The client is one of the world's largest pharmaceutical companies, with substantial R&D investment across dozens of active clinical programs. Their biostatistics and data management organization employed several hundred statisticians, programmers, and data managers worldwide, the majority of whom used SAS as their primary analytical platform. The SAS estate had grown organically over 18 years, beginning with clinical trial analysis and expanding to encompass commercial sales analytics, supply chain optimization, and post-market pharmacovigilance reporting.

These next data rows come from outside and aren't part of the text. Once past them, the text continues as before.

import Summits.QuantumFields.YangMills.Theorems.LuscherReductionTwistedTraceScalingBOCoreComplement
import Summits.QuantumFields.YangMills.Theorems.LuscherReductionTwistedTraceScalingInnerVacuumSplit
import HarnessLib

/-!
# The SHELL of the frozen profile is `e^{-cℓ²}`-small — CONDITIONALLY on the discrete Poincaré lemma `ker(covCurl 1) ≤ const ⊔ gauge`
# (lane A of S-BASE, crux `TwistedTraceScaling` stmt-QuantumFields-20203, C4-CORE, the (OD) pen; `pub/ym-fleet/ym-luscher-20007-p1/HANDOFF-g19.md` step (4))

The (B-OD) constant carries the ratio (fibre mass of `Ω_c` over the whole profile ball `‖x‖ ≤ r_f`)/(mass over the inner core `‖x‖ ≤ r_f/12`), with integrand
`e^{−‖P_Γx‖²/(powScale 1 β)²}·e^{−2q_{β/2,β}(x)}` on balanced (`⟂ constModes`) fibre vectors.  The shell is negligible iff this integrand is `e^{-cℓ²}`-small for
`‖x‖ ≥ r_f/12`, i.e. iff the quadratic form `β²‖P_Γx‖² + 2q(x)` is COERCIVE on `constModesᗮ`.  This file reduces that coercivity to ONE linear-algebra fact not (yet) in the tree,
the discrete Poincaré/Hodge lemma on the 3-torus `(H) ker(covCurl 1) ≤ constModes ⊔ gaugeModes` (curl-free lattice 1-forms are gradients plus constants):
* §1 `inner_smul_stiffHessian_eq_sum` (spectral sum `⟪x,(tH)x⟫ = Σᵢ aᵢ⟪eᵢ,x⟫²`), ★ `inner_smul_stiffHessian_le_stiffGaussExp` (`t·‖dx‖² = ⟪x,(tH)x⟫ ≤ q_{t,b}(x)` for `t, b ≥ 0`:
  the coefficients `√(aᵢ²+2aᵢb) ≥ aᵢ`);
* §2 `starProjection_gaugeModes_of_mem_constModes` / `inner_eq_zero_of_mem_constModes_of_mem_gaugeModes` (constants `⟂ Γ`, telescoping), `sub_starProjection_mem_stiffSpace_of_hodge` (under (H): for `x ⟂ constModes`, `x − P_Γx ∈ stiffSpace`);
* §3 ★★ `shell_exponent_ge_of_hodge` — under (H), `L ≥ 2`, `t, b ≥ 0`: for `x ⟂ constModes`,
  `t·(2 − 2cos(2π/L))·‖x − P_Γx‖² ≤ q_{t,b}(x)` and `‖x‖² = ‖P_Γx‖² + ‖x − P_Γx‖²`; hence ★★ `shell_gauss_le_of_hodge`: with `s > 0`,
  `e^{−‖P_Γx‖²/s²}·e^{−q(x)}² ≤ e^{−min(1/s², 2t(2−2cos(2π/L)))·‖x‖²}` — on schedule B (`s = β^{-1}`, `t = β/2`, `‖x‖ ≥ β^{-1/2}ℓ/12`) this is `e^{−(2−2cos(2π/L))ℓ²/144}`.
HONEST FRAMING: conditional on (H) (a pure finite-dimensional statement, filed as a request); the mass ratio, (C5), the final `b`, (B-ST), C4-CORE OPEN; stub of a child of the
CONDITIONAL route R2b1; not infinite volume, not a gap, not Clay.
-/

set_option autoImplicit false

noncomputable section

open Real Module
open scoped BigOperators InnerProductSpace RealInnerProductSpace
open Literature.MathematicalPhysics.QuantumFieldTheory
open Literature.MathematicalPhysics.QuantumLattice

namespace Summit.QuantumFields.YangMills.Theorems.FemtoTransferGap.TwoLattice.ConstTube

open Summit.QuantumFields.YangMills.Theorems.FemtoTransferGap
open Summit.QuantumFields.YangMills.Theorems.FemtoTransferGap.TwoLattice
open Summit.QuantumFields.YangMills.Theorems.FemtoTransferGap.TwoLattice.Stiff
open Summit.QuantumFields.YangMills.Theorems.FemtoTransferGap.TwoLattice.Toron
open Summit.QuantumFields.YangMills.Theorems.FemtoTransferGap.TwoLattice.Cov

variable {L : ℕ} [NeZero L]

/-! ## §1 The stiff exponent dominates the curl form -/

/-- Spectral sum: `⟪x, (t·H)x⟫ = Σᵢ aᵢ·⟪eᵢ, x⟫²` in the eigenframe of `t·H`. [folklore] -/
theorem inner_smul_stiffHessian_eq_sum (t : ℝ) (x : LinkSpace L) :
    ⟪x, (t • stiffHessian L) x⟫ = ∑ i, (isSymmetric_smul_stiffHessian (L := L) t).eigenvalues finrank_euclideanSpace i *
      ⟪(isSymmetric_smul_stiffHessian (L := L) t).eigenvectorBasis finrank_euclideanSpace i, x⟫ ^ 2 := by
  set hT := isSymmetric_smul_stiffHessian (L := L) t
  set e := hT.eigenvectorBasis finrank_euclideanSpace with he
  rw [← e.sum_inner_mul_inner x ((t • stiffHessian L) x)]
  refine Finset.sum_congr rfl fun i _ => ?_
  have h1 : ⟪e i, (t • stiffHessian L) x⟫ = hT.eigenvalues finrank_euclideanSpace i * ⟪e i, x⟫ := by
    have h := hT.eigenvectorBasis_apply_self_apply finrank_euclideanSpace x i
    rw [OrthonormalBasis.repr_apply_apply, OrthonormalBasis.repr_apply_apply] at h
    rw [he]; exact h
  rw [h1, real_inner_comm x (e i)]; ring

/-- ★ **`⟪x,(t·H)x⟫ ≤ q_{t,b}(x)`** for `t ≥ 0`, `b ≥ 0` (each coefficient `√(aᵢ² + 2aᵢb) ≥ aᵢ ≥ 0`). [folklore] -/
theorem inner_smul_stiffHessian_le_stiffGaussExp {t : ℝ} (ht : 0 ≤ t) {b : ℝ} (hb : 0 ≤ b) (x : LinkSpace L) :
    ⟪x, (t • stiffHessian L) x⟫ ≤ stiffGaussExp L t b x := by
  rw [inner_smul_stiffHessian_eq_sum]
  unfold stiffGaussExp
  refine Finset.sum_le_sum fun i _ => mul_le_mul_of_nonneg_right ?_ (sq_nonneg _)
  set a := (isSymmetric_smul_stiffHessian (L := L) t).eigenvalues finrank_euclideanSpace i
  have ha : 0 ≤ a := smul_stiffHessian_eigenvalues_nonneg ht i
  calc a = Real.sqrt (a ^ 2) := (Real.sqrt_sq ha).symm
    _ ≤ Real.sqrt (a ^ 2 + 2 * a * b) := Real.sqrt_le_sqrt (by nlinarith [mul_nonneg ha hb])

/-- ★ **`t·‖covCurl 1 x‖² ≤ q_{t,b}(x)`** (`⟪x, Hx⟫ = ‖dx‖²`, `d = covCurl 1 = latCurl`). [cite: Wipf2021, §8.5.2] -/
theorem mul_norm_covCurl_sq_le_stiffGaussExp {t : ℝ} (ht : 0 ≤ t) {b : ℝ} (hb : 0 ≤ b) (x : LinkSpace L) :
    t * ‖covCurl (1 : GaugeConfig 3 L SU2) x‖ ^ 2 ≤ stiffGaussExp L t b x := by
  have h := inner_smul_stiffHessian_le_stiffGaussExp ht hb x
  rw [LinearMap.smul_apply, inner_smul_right, inner_stiffHessian, ← covCurl_one] at h
  exact h

/-! ## §2 Constants are orthogonal to the gauge modes; under (H) the `Γ`-orthogonal part of a balanced vector is stiff -/

/-- **Constants `⟂ Γ`**: `P_Γ c = 0` for `c ∈ constModes` (telescoping along each direction). [folklore] -/
theorem starProjection_gaugeModes_of_mem_constModes {c : LinkSpace L} (hc : c ∈ constModes L) : (gaugeModes L).starProjection c = 0 := by
  rw [eq_constForm_of_mem_constModes hc]
  exact starProjection_constMode_eq_zero (L := L) (fun k a => c (((0 : Site 3 L), k), a))

/-- `⟪c, g⟫ = 0` for `c ∈ constModes`, `g ∈ gaugeModes`. [folklore] -/
theorem inner_eq_zero_of_mem_constModes_of_mem_gaugeModes {c g : LinkSpace L} (hc : c ∈ constModes L) (hg : g ∈ gaugeModes L) : ⟪c, g⟫ = 0 := by
  have h := starProjection_gaugeModes_of_mem_constModes (L := L) hc
  rw [Submodule.starProjection_apply_eq_zero_iff] at h
  rw [real_inner_comm]
  exact (Submodule.mem_orthogonal _ _).1 h g hg

/-- ★ **Under (H), the `Γ`-orthogonal part of a balanced vector is stiff**: if `ker(covCurl 1) ≤ constModes ⊔ gaugeModes` and `x ⟂ constModes`, then
`x − P_Γx ∈ stiffSpace L = (ker covCurl 1)ᗮ`. [folklore] -/
theorem sub_starProjection_mem_stiffSpace_of_hodge
    (hH : LinearMap.ker (covCurl (1 : GaugeConfig 3 L SU2)) ≤ constModes L ⊔ gaugeModes L)
    {x : LinkSpace L} (hx : ∀ c ∈ constModes L, ⟪c, x⟫ = 0) :
    x - (gaugeModes L).starProjection x ∈ stiffSpace L := by
  rw [mem_stiffSpace]
  intro v hv
  have hv' : v ∈ constModes L ⊔ gaugeModes L := hH (LinearMap.mem_ker.2 hv)
  obtain ⟨c, hc, g, hg, rfl⟩ := Submodule.mem_sup.1 hv'
  have hy : x - (gaugeModes L).starProjection x ∈ (gaugeModes L)ᗮ := Submodule.sub_starProjection_mem_orthogonal x
  have h1 : ⟪c, x - (gaugeModes L).starProjection x⟫ = 0 := by
    rw [inner_sub_right, hx c hc, inner_eq_zero_of_mem_constModes_of_mem_gaugeModes hc (Submodule.starProjection_apply_mem _ x), sub_zero]
  have h2 : ⟪g, x - (gaugeModes L).starProjection x⟫ = 0 := (Submodule.mem_orthogonal _ _).1 hy g hg
  rw [inner_add_left, h1, h2, add_zero]

/-! ## §3 ★★ Coercivity of the shell exponent under (H) -/

/-- ★★ **SHELL COERCIVITY UNDER (H).**  If `ker(covCurl 1) ≤ constModes ⊔ gaugeModes`, `L ≥ 2`, `t, b ≥ 0`, then for every `x ⟂ constModes`:
`t·(2 − 2cos(2π/L))·‖x − P_Γx‖² ≤ q_{t,b}(x)` and `‖x‖² = ‖P_Γx‖² + ‖x − P_Γx‖²`. [cite: Luscher1983, §3] -/
theorem shell_exponent_ge_of_hodge (hL : 2 ≤ L)
    (hH : LinearMap.ker (covCurl (1 : GaugeConfig 3 L SU2)) ≤ constModes L ⊔ gaugeModes L) {t : ℝ} (ht : 0 ≤ t) {b : ℝ} (hb : 0 ≤ b)
    {x : LinkSpace L} (hx : ∀ c ∈ constModes L, ⟪c, x⟫ = 0) :
    t * (2 - 2 * Real.cos (2 * Real.pi / L)) * ‖x - (gaugeModes L).starProjection x‖ ^ 2 ≤ stiffGaussExp L t b x ∧
      ‖x‖ ^ 2 = ‖(gaugeModes L).starProjection x‖ ^ 2 + ‖x - (gaugeModes L).starProjection x‖ ^ 2 := by
  set g := (gaugeModes L).starProjection x with hg
  set y := x - g with hy
  have hyS : y ∈ stiffSpace L := sub_starProjection_mem_stiffSpace_of_hodge hH hx
  -- `q(x) = q(y)`: `g ∈ Γ ≤ ker d`, and zero modes do not move `q`
  have hgker : (t • stiffHessian L) g = 0 := by
    have hg0 : latCurl L g = 0 := by
      have := gaugeModes_le_ker (L := L) (Submodule.starProjection_apply_mem (gaugeModes L) x)
      rw [LinearMap.mem_ker, covCurl_one] at this
      exact this
    rw [LinearMap.smul_apply, stiffHessian_eq_zero_of_latCurl L hg0, smul_zero]
  have hqxy : stiffGaussExp L t b x = stiffGaussExp L t b y := by
    have h := stiffGaussExp_add_of_ker b hgker y
    have e : y + g = x := by rw [hy]; abel
    rw [e] at h
    exact h
  refine ⟨?_, ?_⟩
  · rw [hqxy]
    have hc := stiff_coercive (L := L) hL hyS
    have hq := mul_norm_covCurl_sq_le_stiffGaussExp ht hb y
    calc t * (2 - 2 * Real.cos (2 * Real.pi / L)) * ‖y‖ ^ 2 = t * ((2 - 2 * Real.cos (2 * Real.pi / L)) * ‖y‖ ^ 2) := by ring
      _ ≤ t * ‖covCurl (1 : GaugeConfig 3 L SU2) y‖ ^ 2 := mul_le_mul_of_nonneg_left hc ht
      _ ≤ stiffGaussExp L t b y := hq
  · -- Pythagoras for the orthogonal projection
    have horth : ⟪g, y⟫ = 0 := by
      have hy' : y ∈ (gaugeModes L)ᗮ := Submodule.sub_starProjection_mem_orthogonal x
      exact (Submodule.mem_orthogonal _ _).1 hy' g (Submodule.starProjection_apply_mem _ x)
    have e : x = g + y := by rw [hy]; abel
    calc ‖x‖ ^ 2 = ‖g + y‖ ^ 2 := by rw [← e]
      _ = ‖g‖ ^ 2 + ‖y‖ ^ 2 := by
          rw [← real_inner_self_eq_norm_sq, ← real_inner_self_eq_norm_sq, ← real_inner_self_eq_norm_sq,
            inner_add_left, inner_add_right, inner_add_right, horth, real_inner_comm g y, horth]
          ring

/-- ★★ **THE SHELL GAUSSIAN IS SMALL UNDER (H)**: for `x ⟂ constModes`, any real `s`, `t, b ≥ 0`, `L ≥ 2`,
`e^{−‖P_Γx‖²/s²}·(e^{−q_{t,b}(x)})² ≤ e^{−min(1/s², 2t(2−2cos(2π/L)))·‖x‖²}`. [cite: Luscher1983, §3] -/
theorem shell_gauss_le_of_hodge (hL : 2 ≤ L)
    (hH : LinearMap.ker (covCurl (1 : GaugeConfig 3 L SU2)) ≤ constModes L ⊔ gaugeModes L) {t : ℝ} (ht : 0 ≤ t) {b : ℝ} (hb : 0 ≤ b) (s : ℝ)
    {x : LinkSpace L} (hx : ∀ c ∈ constModes L, ⟪c, x⟫ = 0) :
    Real.exp (-(‖(gaugeModes L).starProjection x‖ ^ 2 / s ^ 2)) * Real.exp (-(stiffGaussExp L t b x)) ^ 2 ≤
      Real.exp (-(min (1 / s ^ 2) (2 * t * (2 - 2 * Real.cos (2 * Real.pi / L))) * ‖x‖ ^ 2)) := by
  obtain ⟨hq, hpy⟩ := shell_exponent_ge_of_hodge hL hH ht hb hx
  rw [← Real.exp_nat_mul, ← Real.exp_add]
  apply Real.exp_le_exp.2
  push_cast
  set m : ℝ := min (1 / s ^ 2) (2 * t * (2 - 2 * Real.cos (2 * Real.pi / L))) with hm
  have hm1 : m ≤ 1 / s ^ 2 := min_le_left _ _
  have hm2 : m ≤ 2 * t * (2 - 2 * Real.cos (2 * Real.pi / L)) := min_le_right _ _
  have hA : m * ‖(gaugeModes L).starProjection x‖ ^ 2 ≤ ‖(gaugeModes L).starProjection x‖ ^ 2 / s ^ 2 := by
    rw [div_eq_mul_one_div, mul_comm (‖_‖ ^ 2)]
    exact mul_le_mul_of_nonneg_right hm1 (sq_nonneg _)
  have hB : m * ‖x - (gaugeModes L).starProjection x‖ ^ 2 ≤ 2 * stiffGaussExp L t b x := by
    calc m * ‖x - (gaugeModes L).starProjection x‖ ^ 2 ≤ 2 * t * (2 - 2 * Real.cos (2 * Real.pi / L)) * ‖x - (gaugeModes L).starProjection x‖ ^ 2 :=
          mul_le_mul_of_nonneg_right hm2 (sq_nonneg _)
      _ = 2 * (t * (2 - 2 * Real.cos (2 * Real.pi / L)) * ‖x - (gaugeModes L).starProjection x‖ ^ 2) := by ring
      _ ≤ 2 * stiffGaussExp L t b x := by linarith
  rw [hpy]
  nlinarith

end Summit.QuantumFields.YangMills.Theorems.FemtoTransferGap.TwoLattice.ConstTube

end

The SAS platform was hosted on a hybrid infrastructure: on-premise SAS Grid Computing environments for validated clinical programs, and cloud-based SAS Viya installations for commercial analytics. This dual-footprint model created significant operational complexity, as the two environments had diverged in version compatibility, macro library versions, and format catalog management. The decision to migrate to Snowflake was driven by the organization's cloud-first strategy, the approaching end of an 18-year SAS enterprise agreement, and the recognition that Snowflake's elastic compute model was far better suited to the episodic, burst-heavy nature of clinical trial analysis workloads.

Business Challenge

The migration planning team identified the following critical technical and regulatory challenges before engaging MigryX:

SAS/STAT and SAS/GRAPH procedure complexity: The estate contained 847 programs using advanced statistical procedures including PROC MIXED, PROC GENMOD, PROC LIFETEST, PROC PHREG, and PROC SGPLOT. Each procedure carried extensive option sets, BY-group processing semantics, and ODS output configuration that required precise mapping to Snowflake-compatible analytical libraries.
Clinical trial reporting macros: The organization had developed a library of 1,200 custom SAS macros over 18 years, covering CDISC SDTM derivation, ADaM dataset construction, TLF (Tables, Listings, Figures) generation, and protocol deviation flagging. These macros were deeply nested, often calling other macros four to five levels deep, with conditional logic that varied by therapeutic area, study phase, and regulatory region.
FDA validation requirements: Clinical programs used in regulatory submissions are subject to Computer System Validation (CSV) under 21 CFR Part 11. Any migration had to produce documented evidence that the converted programs produce results statistically equivalent to the validated SAS originals, with every validation test traced to a formal test script and reviewed by a qualified statistician.
SAS data formats and informats: The estate used 94 custom SAS formats and informats embedded in format catalogs that were referenced across hundreds of programs. These catalogs were not consistently documented, and several had evolved over years without version control, making their current behavior difficult to reconstruct.
Macro variable scoping and %SYSFUNC dependencies: Many programs relied on SAS macro variable scoping behaviors, %SYSFUNC calls for system date and environment values, and %INCLUDE chains that assembled programs dynamically from fragments. These dynamic assembly patterns required static resolution before conversion could proceed.
SAS/CONNECT and grid processing: 280 programs used SAS/CONNECT for distributed processing across the SAS Grid, submitting remote work units and synchronizing results. Translating this parallel execution model to Snowflake's native parallelism required redesigning job orchestration without breaking analytical equivalence.

The MigryX Approach

MigryX deployed its pharmaceutical-specialized migration methodology, which combines automated AST-based code conversion with a structured validation framework designed explicitly for FDA CSV compliance. The engagement began with a four-week discovery and inventory phase that produced a complete program inventory, macro dependency tree, format catalog reconstruction, and a complexity tier classification for all 3,100 programs.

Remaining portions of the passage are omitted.